WHEN should you start to play Dungeons and Dragons? How about right now!

Chances are pretty good that if you’re not already playing D&D, you’ve heard of it or you’re familiar with similar Role Playing Table Top/Video Games. For many, the 48-year history and 5 different editions seem to be an impossibly high barrier for entry. It’s scary! I felt the same way as a kid trying to get into comic books. Spider-Man was so cool to me, and something I wanted to get into, but do I hunt down Amazing Fantasy #15? Do I just pick a comic from a shelf and hope I understand what’s going on? Why is one Ultimate and one Superior? As some kindly elder-nerds once helped me understand Spider-Man, I aim to help you dear readers to break down the mystique around this magical game that’s been around for nearly half a century.
Over the next month, we will be covering the WHO? WHAT? WHEN? WHERE? and WHY? of D&D in a no-rules, no-math, hakuna-matata, no-worries kind of way. We’ll talk about WHO are the adventurers of D&D: the races and ancestries like elves and dwarves and how you can reflect bits of yourself through fantasy cultures. We’ll discuss WHAT adventurers do: the 13 classes and how each of them contributes to your adventuring party. We’ll go over WHERE your adventure will take place: the various worlds of the D&D multiverse and the genres you can use them to play around in. Finally, we’ll cover WHY you should play with first-hand accounts of epic moments from real home games. But first, we’ll cover the WHEN of D&D with a brief history of the game and where we are now in 2022.

Dungeons and Dragons was created by Gary Gygax and Dave Arneson in 1974. The two had been avid wargamers in Lake Geneva, Wisconsin, and wanted to improve their favorite pastime by making a game where you control a single character instead of an entire army, and also what if Dragons were there? They kept several aspects from wargaming, hand-painted miniatures, polyhedral dice, and gridded battle maps to help determine distances. Over the next few decades, D&D would experience epic highs and lows, from being a kid-friendly Saturday morning cartoon to being demonized by the media as “satanic” and “evil”. Much has been written about the fascinating history of this game (my favorite being Art and Arcana: A Visual History) but no one expects you to read a history book before you pick up a new hobby! So let’s fast-forward to where D&D is now.
These days Dungeons and Dragons has maintained many of the elements that made it popular in the first place while allowing itself to evolve with the times. We are currently in the middle of the 5th Edition (or 5e) of D&D, which refers to the most recent revamp of the rules released in 2014. This edition has exploded in popularity by leaning into the Role-Playing aspects of the game, so even though combat and math are still a part of the game, 5e gives the option to focus on the “Theater of the Mind”. This emphasis on imaginative storytelling combined with modern technology has lead to the dawn of the Actual Play.
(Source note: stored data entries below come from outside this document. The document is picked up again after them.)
import Literature.Geometry.Kaehler.ComplexTorusAlbertTypeILefschetzGroupSymplecticFactors
import Literature.Geometry.Kaehler.ComplexTorusAlbertTypeIILefschetzGroupSymplecticFactors
import Literature.Geometry.Kaehler.ComplexTorusAlbertTypeIIILefschetzGroupOrthogonalFactors
import Literature.Geometry.Kaehler.ComplexTorusAlbertTypeIVLefschetzGroupLinearFactors
import Literature.Geometry.Kaehler.ComplexTorusAlbertClassificationLowDimension
import HarnessLib

/-!
# Milne's Summary table assembled, the «Group» column: for every simple polarised complex torus of dimension
# `g ≤ 7`, `S(X)(ℂ)` is a finite product of complex symplectic, orthogonal or general linear groups —
# `∏_σ Sp_{2n}(ℂ)` (type I), `∏_w Sp_{2n_w}(ℂ)` (type II), `∏_w O_{m_w}(ℂ)` (type III), `∏_w GL_{m_w}(ℂ)` (type IV)

Layer `Literature/Geometry/Kaehler`, namespace `Literature.Geometry.Kaehler.ComplexTorus`; lane `lit-hodgefound`
(Track 2 foundations library), Layer A4 (Lefschetz groups), prover seat `lit-hodgefound-p17` (generation 62),
self-proposed rows g62-#5 and g62-#9 (the «`f` copies» form) — the assembly of the «Group» column in the style of skel-4's A4-94 (d)
`ComplexTorusLefschetzGroupConnectedAlbertTypes` (the «Connected» column), BY NAME on g61-#2
`ComplexTorusAlbertTypeILefschetzGroupSymplecticFactors` (`IsSimple.nonempty_lefschetzGroupC_mulEquiv_pi_symplecticGroupC_of_isAlbertTypeI`),
g62-#2 `ComplexTorusAlbertTypeIILefschetzGroupSymplecticFactors`
(`IsSimple.nonempty_lefschetzGroupC_mulEquiv_pi_symplecticGroupC_of_isAlbertTypeII`), g62-#4
`ComplexTorusAlbertTypeIIILefschetzGroupOrthogonalFactors`
(`IsSimple.nonempty_lefschetzGroupC_mulEquiv_pi_orthogonalGroup_of_isAlbertTypeIII`), g61-#8
`ComplexTorusAlbertTypeIVLefschetzGroupLinearFactors`
(`IsSimple.nonempty_lefschetzGroupC_mulEquiv_pi_generalLinearGroup_of_isAlbertTypeIV`) and p12's
`ComplexTorusAlbertClassificationLowDimension` (Albert's theorem for `g ≤ 7`: `IsSimple.isAlbertType_of_finrank_le_seven`,
`IsSimple.isAlbertTypeI_or_isAlbertTypeIV_of_odd`).  THEOREMS ONLY (no definition, no instance, no notation, no named
fact; D-0026, net debt 0).

## Sources, verbatim

* J. S. Milne, *Lefschetz classes on abelian varieties*, Duke Math. J. **96** (1999) 639–675 (held
  `paper:doi-10-1215-s0012-7094-99-09620-5`), §2 Summary, p. 652 (p0014 L5–L37): «The following table summarizes
  the properties of the reductive groups `S(A)`. Type ∣ Group ∣ Semisimple ∣ Connected ∣ Dimension ∣ Rank: I ∣
  `Sp_{2g/f}` ∣ Yes ∣ Yes […] II ∣ `Sp_{g/f}` ∣ Yes ∣ Yes […] III ∣ `O_{g/f}` ∣ Yes ∣ No […] IV ∣ `GL_{g/(df)}` ∣ No ∣
  Yes […] The group `S(A)_{/k^al}` is isomorphic to `f` copies of the group listed in the second column».
* H. Lange, *Abelian Varieties over the Complex Numbers* (2023), §2.6.1 Proposition (the table of the four types
  with its restrictions; «The results of the first … column of the table follow from Theorems 2.6.5 and 2.6.8»),
  §7.2.4 Exercise (4) (`Lf(X)`).
* B. Moonen, Yu. Zarhin, *Hodge classes on abelian varieties of low dimension*, Math. Ann. **315** (1999), §2
  («a simple `X` of prime dimension cannot be of Type 3»; tree: `IsSimple.isAlbertTypeI_or_isAlbertTypeIV_of_odd`).

## What is proved (`X = E/Ψ(ℤ^κ)` SIMPLE, polarised by `η` with rational Gram matrix `G`, `K = Z(End⁰(X))`)

* **`IsSimple.lefschetzGroupC_classicalFactors_of_finrank_le_seven`** — `g ≤ 7`: EITHER type I and
  `S(X)(ℂ) ≃* ∏_{σ : K → ℂ} Sp_{2n}(ℂ)` (`n·[K:ℚ] = g`), OR type II and `S(X)(ℂ) ≃* ∏_{w : InfinitePlace K} Sp_{2n_w}(ℂ)`
  (`Σ_w 4n_w = 2g`), OR type III and `S(X)(ℂ) ≃* ∏_{w < n} O_{m_w}(ℂ)` (`Σ_w 2m_w = 2g`), OR type IV and
  `S(X)(ℂ) ≃* ∏_{w : InfinitePlace K} GL_{m_w}(ℂ)` (`d·Σ_w 2m_w = 2g`).
* **`IsSimple.lefschetzGroupC_symplectic_or_linearFactors_of_odd`** — odd `g ≤ 7` (`g = 1, 3, 5, 7`): no orthogonal
  factors — `S(X)(ℂ) ≃* ∏_σ Sp_{2n}(ℂ)` (type I) or `S(X)(ℂ) ≃* ∏_w GL_{m_w}(ℂ)` (type IV, `d = 1`).
* (g62-#9) the same WITH MILNE'S MULTIPLICITIES «`f` copies of the group listed» (uniform block sizes, from the centre
  dictionary `ComplexTorusMatrixUnitFamilyCentreEigenspaces` through the four `…_mulEquiv_fun_…` theorems):
  **`IsSimple.lefschetzGroupC_classicalPowers_of_finrank_le_seven`** — (I) `S(X)(ℂ) ≃* Sp_{2n}(ℂ)^{Hom(K,ℂ)}`,
  `n·[K:ℚ] = g`; (II) `S(X)(ℂ) ≃* Sp_{2n}(ℂ)^{InfinitePlace K}`, `4n·[K:ℚ] = 2g`; (III) `S(X)(ℂ) ≃* O_m(ℂ)^{[K:ℚ]}`,
  `2m·[K:ℚ] = 2g`; (IV) `S(X)(ℂ) ≃* GL_m(ℂ)^{InfinitePlace K}`, `d·m·[K:ℚ] = 2g`; and
  **`IsSimple.lefschetzGroupC_symplectic_or_linearPowers_of_odd`** (odd `g ≤ 7`).

NOT here: `g ≥ 8` (Albert's theorem for every `g` is `-- TODO(general form)` in p12's file; given the type, the four
implications hold in every dimension and are the cited per-type theorems).
-/

open Module Matrix NumberField
open Literature.RingTheory.CentralSimple (IsAlbertTypeI IsAlbertTypeII IsAlbertTypeIII IsAlbertTypeIV)

namespace Literature.Geometry.Kaehler

namespace ComplexTorus

section Simple

variable {κ : Type} [Fintype κ] [DecidableEq κ] [Nonempty κ] {E : Type} [NormedAddCommGroup E] [NormedSpace ℂ E]
  [FiniteDimensional ℂ E] {Ψ : (κ → ℝ) ≃L[ℝ] E} {η : E [⋀^Fin 2]→L[ℝ] ℝ} {G : Matrix κ κ ℚ}

/-- **MILNE'S SUMMARY TABLE, THE «GROUP» COLUMN, FOR EVERY SIMPLE POLARISED COMPLEX TORUS OF DIMENSION `g ≤ 7`**:
with `K = Z(End⁰(X))` and `′` the Rosati involution, exactly as Albert's theorem sorts `(End⁰(X), ′)` —
(I) `S(X)(ℂ) ≃* ∏_{σ : K → ℂ} Sp_{2n}(ℂ)`, `n·[K:ℚ] = g`; (II) `S(X)(ℂ) ≃* ∏_{w : InfinitePlace K} Sp_{2n_w}(ℂ)`,
`Σ_w 4 n_w = 2g`; (III) `S(X)(ℂ) ≃* ∏_{w < n} O_{m_w}(ℂ)`, `n ≥ 1`, `Σ_w 2 m_w = 2g`; (IV)
`S(X)(ℂ) ≃* ∏_{w : InfinitePlace K} GL_{m_w}(ℂ)`, `d · Σ_w 2 m_w = 2g`, `d = √[End⁰(X):K]` («Type ∣ Group: I ∣ Sp,
II ∣ Sp, III ∣ O, IV ∣ GL … `S(A)_{/k^al}` is isomorphic to `f` copies of the group listed»; here `2g = #κ`).
[cite: Milne1999LefschetzClasses, §2 Summary table (p. 652)] [cite: Lange2023AbelianVarietiesComplex, §2.6.1 Proposition and §7.2.4 Exercise (4)] -/
theorem IsSimple.lefschetzGroupC_classicalFactors_of_finrank_le_seven (hX : IsSimple Ψ) (hη : IsRiemannForm Ψ η)
    (hG : G.map (Rat.cast : ℚ → ℝ) = latticeGram Ψ η) (hg : finrank ℂ E ≤ 7) :
    (IsAlbertTypeI (centerField Ψ hX) (endAlgRat Ψ) (rosatiEnd Ψ hη.1 hη.2.2 hG) ∧
      ∃ n : ℕ, n * finrank ℚ (centerField Ψ hX) = finrank ℂ E ∧
        Nonempty (lefschetzGroupC Ψ G ≃* ((centerField Ψ hX →+* ℂ) → symplecticGroupC (Fin n)))) ∨
    (IsAlbertTypeII (centerField Ψ hX) (endAlgRat Ψ) (rosatiEnd Ψ hη.1 hη.2.2 hG) ∧
      ∃ n : InfinitePlace (centerField Ψ hX) → ℕ, ∑ w, 4 * n w = Fintype.card κ ∧
        Nonempty (lefschetzGroupC Ψ G ≃* ((w : InfinitePlace (centerField Ψ hX)) → symplecticGroupC (Fin (n w))))) ∨
    (IsAlbertTypeIII (centerField Ψ hX) (endAlgRat Ψ) (rosatiEnd Ψ hη.1 hη.2.2 hG) ∧
      ∃ (n : ℕ) (m : Fin n → ℕ), 0 < n ∧ ∑ w, 2 * m w = Fintype.card κ ∧
        Nonempty (lefschetzGroupC Ψ G ≃* ((w : Fin n) → Matrix.orthogonalGroup (Fin (m w)) ℂ))) ∨
    (IsAlbertTypeIV (centerField Ψ hX) (endAlgRat Ψ) (rosatiEnd Ψ hη.1 hη.2.2 hG) ∧
      ∃ m : InfinitePlace (centerField Ψ hX) → ℕ,
        Nat.sqrt (finrank (centerField Ψ hX) (endAlgRat Ψ)) * ∑ w, 2 * m w = Fintype.card κ ∧
        Nonempty (lefschetzGroupC Ψ G ≃* ((w : InfinitePlace (centerField Ψ hX)) → GL (Fin (m w)) ℂ))) := by
  rcases hX.isAlbertType_of_finrank_le_seven hη hG hg with h | h | h | h
  · refine Or.inl ⟨h, ?_⟩
    obtain ⟨n, hn, -, hiso⟩ := hX.nonempty_lefschetzGroupC_mulEquiv_pi_symplecticGroupC_of_isAlbertTypeI hη hG h
    exact ⟨n, hn, hiso⟩
  · exact Or.inr (Or.inl ⟨h, hX.nonempty_lefschetzGroupC_mulEquiv_pi_symplecticGroupC_of_isAlbertTypeII hη hG h⟩)
  · exact Or.inr (Or.inr (Or.inl ⟨h, hX.nonempty_lefschetzGroupC_mulEquiv_pi_orthogonalGroup_of_isAlbertTypeIII hη hG h⟩))
  · exact Or.inr (Or.inr (Or.inr ⟨h, hX.nonempty_lefschetzGroupC_mulEquiv_pi_generalLinearGroup_of_isAlbertTypeIV hη hG h⟩))

/-- **ODD DIMENSION `g ≤ 7` (`g = 1, 3, 5, 7`): NO ORTHOGONAL FACTORS** — a simple polarised complex torus of odd
dimension `≤ 7` is of type I or of type IV with `d = 1` («a simple `X` of prime dimension cannot be of Type 3»; types
II, III need `2 ∣ g/f`), so `S(X)(ℂ) ≃* ∏_{σ : K → ℂ} Sp_{2n}(ℂ)` (`n·[K:ℚ] = g`) or
`S(X)(ℂ) ≃* ∏_{w : InfinitePlace K} GL_{m_w}(ℂ)` (`Σ_w 2 m_w = 2g`); in particular `S(X)(ℂ)` is connected (the tree's
`IsSimple.lefschetzIdentityC_eq_lefschetzGroupC_of_odd`). [cite: Milne1999LefschetzClasses, §2 Summary table (p. 652)]
[cite: MoonenZarhin1999LowDim, §2 («a simple `X` of prime dimension cannot be of Type 3»)]
[cite: Lange2023AbelianVarietiesComplex, §2.6.1 Proposition («restriction» column)] -/
theorem IsSimple.lefschetzGroupC_symplectic_or_linearFactors_of_odd (hX : IsSimple Ψ) (hη : IsRiemannForm Ψ η)
    (hG : G.map (Rat.cast : ℚ → ℝ) = latticeGram Ψ η) (hg : finrank ℂ E ≤ 7) (hodd : Odd (finrank ℂ E)) :
    (IsAlbertTypeI (centerField Ψ hX) (endAlgRat Ψ) (rosatiEnd Ψ hη.1 hη.2.2 hG) ∧
      ∃ n : ℕ, n * finrank ℚ (centerField Ψ hX) = finrank ℂ E ∧
        Nonempty (lefschetzGroupC Ψ G ≃* ((centerField Ψ hX →+* ℂ) → symplecticGroupC (Fin n)))) ∨
    (IsAlbertTypeIV (centerField Ψ hX) (endAlgRat Ψ) (rosatiEnd Ψ hη.1 hη.2.2 hG) ∧
      finrank (centerField Ψ hX) (endAlgRat Ψ) = 1 ∧
      ∃ m : InfinitePlace (centerField Ψ hX) → ℕ, ∑ w, 2 * m w = Fintype.card κ ∧
        Nonempty (lefschetzGroupC Ψ G ≃* ((w : InfinitePlace (centerField Ψ hX)) → GL (Fin (m w)) ℂ))) := by
  obtain ⟨h | h, h1⟩ := hX.isAlbertTypeI_or_isAlbertTypeIV_of_odd hη hG hg hodd
  · refine Or.inl ⟨h, ?_⟩
    obtain ⟨n, hn, -, hiso⟩ := hX.nonempty_lefschetzGroupC_mulEquiv_pi_symplecticGroupC_of_isAlbertTypeI hη hG h
    exact ⟨n, hn, hiso⟩
  · refine Or.inr ⟨h, h1, ?_⟩
    obtain ⟨m, hm, hiso⟩ := hX.nonempty_lefschetzGroupC_mulEquiv_pi_generalLinearGroup_of_isAlbertTypeIV hη hG h
    refine ⟨m, ?_, hiso⟩
    rw [h1, Nat.sqrt_one, one_mul] at hm
    exact hm

/-- **MILNE'S SUMMARY TABLE WITH ITS MULTIPLICITIES, `g ≤ 7`: «`S(A)_{/k^al}` IS ISOMORPHIC TO `f` COPIES OF THE GROUP
LISTED»** — for every simple polarised complex torus of dimension `g ≤ 7`, with `K = Z(End⁰(X))`: (I) `S(X)(ℂ) ≃*
Sp_{2n}(ℂ)^{Hom(K,ℂ)}`, `n · [K:ℚ] = g` («I ∣ Sp_{2g/f}», `f = [K:ℚ]`); (II) `S(X)(ℂ) ≃* Sp_{2n}(ℂ)^{InfinitePlace K}`,
`4n · [K:ℚ] = 2g` («II ∣ Sp_{g/f}», `f = [K:ℚ] = #InfinitePlace K`); (III) `S(X)(ℂ) ≃* O_m(ℂ)^{Fin [K:ℚ]}`,
`2m · [K:ℚ] = 2g` («III ∣ O_{g/f}»); (IV) `S(X)(ℂ) ≃* GL_m(ℂ)^{InfinitePlace K}`, `d · m · [K:ℚ] = 2g`,
`d = √[End⁰(X):K]` («IV ∣ GL_{g/(df)}», `f = #InfinitePlace K`, `[K:ℚ] = 2f` for the CM centre); `2g = #κ`.
[cite: Milne1999LefschetzClasses, §2 Summary table (p. 652: «Type ∣ Group: I ∣ Sp_{2g/f}, II ∣ Sp_{g/f}, III ∣ O_{g/f}, IV ∣ GL_{g/(df)}», «`f` copies of the group listed in the second column»)]
[cite: Lange2023AbelianVarietiesComplex, §2.6.1 Proposition and §7.2.4 Exercise (4)] -/
theorem IsSimple.lefschetzGroupC_classicalPowers_of_finrank_le_seven (hX : IsSimple Ψ) (hη : IsRiemannForm Ψ η)
    (hG : G.map (Rat.cast : ℚ → ℝ) = latticeGram Ψ η) (hg : finrank ℂ E ≤ 7) :
    (IsAlbertTypeI (centerField Ψ hX) (endAlgRat Ψ) (rosatiEnd Ψ hη.1 hη.2.2 hG) ∧
      ∃ n : ℕ, n * finrank ℚ (centerField Ψ hX) = finrank ℂ E ∧
        Nonempty (lefschetzGroupC Ψ G ≃* ((centerField Ψ hX →+* ℂ) → symplecticGroupC (Fin n)))) ∨
    (IsAlbertTypeII (centerField Ψ hX) (endAlgRat Ψ) (rosatiEnd Ψ hη.1 hη.2.2 hG) ∧
      ∃ n : ℕ, 4 * n * finrank ℚ (centerField Ψ hX) = Fintype.card κ ∧
        Nonempty (lefschetzGroupC Ψ G ≃* (InfinitePlace (centerField Ψ hX) → symplecticGroupC (Fin n)))) ∨
    (IsAlbertTypeIII (centerField Ψ hX) (endAlgRat Ψ) (rosatiEnd Ψ hη.1 hη.2.2 hG) ∧
      ∃ m : ℕ, 2 * m * finrank ℚ (centerField Ψ hX) = Fintype.card κ ∧
        Nonempty (lefschetzGroupC Ψ G ≃*
          (Fin (finrank ℚ (centerField Ψ hX)) → Matrix.orthogonalGroup (Fin m) ℂ))) ∨
    (IsAlbertTypeIV (centerField Ψ hX) (endAlgRat Ψ) (rosatiEnd Ψ hη.1 hη.2.2 hG) ∧
      ∃ m : ℕ, Nat.sqrt (finrank (centerField Ψ hX) (endAlgRat Ψ)) * m * finrank ℚ (centerField Ψ hX) =
          Fintype.card κ ∧
        Nonempty (lefschetzGroupC Ψ G ≃* (InfinitePlace (centerField Ψ hX) → GL (Fin m) ℂ))) := by
  rcases hX.isAlbertType_of_finrank_le_seven hη hG hg with h | h | h | h
  · refine Or.inl ⟨h, ?_⟩
    obtain ⟨n, hn, -, hiso⟩ := hX.nonempty_lefschetzGroupC_mulEquiv_pi_symplecticGroupC_of_isAlbertTypeI hη hG h
    exact ⟨n, hn, hiso⟩
  · exact Or.inr (Or.inl ⟨h, hX.nonempty_lefschetzGroupC_mulEquiv_fun_symplecticGroupC_of_isAlbertTypeII hη hG h⟩)
  · exact Or.inr (Or.inr (Or.inl ⟨h, hX.nonempty_lefschetzGroupC_mulEquiv_fun_orthogonalGroup_of_isAlbertTypeIII hη hG h⟩))
  · exact Or.inr (Or.inr (Or.inr ⟨h, hX.nonempty_lefschetzGroupC_mulEquiv_fun_generalLinearGroup_of_isAlbertTypeIV hη hG h⟩))

/-- **ODD DIMENSION `g ≤ 7` WITH MULTIPLICITIES**: `S(X)(ℂ) ≃* Sp_{2n}(ℂ)^{Hom(K,ℂ)}` (`n · [K:ℚ] = g`, type I) or
`S(X)(ℂ) ≃* GL_m(ℂ)^{InfinitePlace K}` (`m · [K:ℚ] = 2g`, type IV with `d = 1`: «`f` copies of `GL_{g/f}`»).
[cite: Milne1999LefschetzClasses, §2 Summary table (p. 652)]
[cite: MoonenZarhin1999LowDim, §2 («a simple `X` of prime dimension cannot be of Type 3»)]
[cite: Lange2023AbelianVarietiesComplex, §2.6.1 Proposition («restriction» column)] -/
theorem IsSimple.lefschetzGroupC_symplectic_or_linearPowers_of_odd (hX : IsSimple Ψ) (hη : IsRiemannForm Ψ η)
    (hG : G.map (Rat.cast : ℚ → ℝ) = latticeGram Ψ η) (hg : finrank ℂ E ≤ 7) (hodd : Odd (finrank ℂ E)) :
    (IsAlbertTypeI (centerField Ψ hX) (endAlgRat Ψ) (rosatiEnd Ψ hη.1 hη.2.2 hG) ∧
      ∃ n : ℕ, n * finrank ℚ (centerField Ψ hX) = finrank ℂ E ∧
        Nonempty (lefschetzGroupC Ψ G ≃* ((centerField Ψ hX →+* ℂ) → symplecticGroupC (Fin n)))) ∨
    (IsAlbertTypeIV (centerField Ψ hX) (endAlgRat Ψ) (rosatiEnd Ψ hη.1 hη.2.2 hG) ∧
      finrank (centerField Ψ hX) (endAlgRat Ψ) = 1 ∧
      ∃ m : ℕ, m * finrank ℚ (centerField Ψ hX) = Fintype.card κ ∧
        Nonempty (lefschetzGroupC Ψ G ≃* (InfinitePlace (centerField Ψ hX) → GL (Fin m) ℂ))) := by
  obtain ⟨h | h, h1⟩ := hX.isAlbertTypeI_or_isAlbertTypeIV_of_odd hη hG hg hodd
  · refine Or.inl ⟨h, ?_⟩
    obtain ⟨n, hn, -, hiso⟩ := hX.nonempty_lefschetzGroupC_mulEquiv_pi_symplecticGroupC_of_isAlbertTypeI hη hG h
    exact ⟨n, hn, hiso⟩
  · refine Or.inr ⟨h, h1, ?_⟩
    obtain ⟨m, hm, hiso⟩ := hX.nonempty_lefschetzGroupC_mulEquiv_fun_generalLinearGroup_of_isAlbertTypeIV hη hG h
    refine ⟨m, ?_, hiso⟩
    rw [h1, Nat.sqrt_one, one_mul] at hm
    exact hm

end Simple

end ComplexTorus

end Literature.Geometry.Kaehler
Critical Role, Dimension 20, The Adventure Zone, Not Another D&D Podcast, these are just the tip of the iceberg that is D&D Actual Plays. Some are streamed live over Twitch or Youtube, some are meticulously edited to include music and sound effects, some have huge audiences and fandoms, others are small streams of friends being silly and having a good time. D&D Actual Plays has been the biggest factor in the growth of D&D over the past five years because it allows viewers to take a peek at what these dungeons are and find out why they’re so full of dragons.
It’s like sports. Maybe you only ever play football once a year at Thanksgiving, but if you’re a fan and watch games live on TV you’re unlikely to need a refresher on the rules. The same is true of D&D Actual Plays. Watching Actual Plays because you like the stories or the players is a great way to learn and discover the great D&D secret: the rules don’t matter. The rules are just a tool that you and your friends use to tell great stories. Telling stories around the fire is one of the oldest ways human beings have been entertaining themselves, it just so happens that our fire is the glow of a computer screen filled with the laughing faces of your adventuring party, or a bowl of Flamin Hot Cheetos in your best friend’s basement.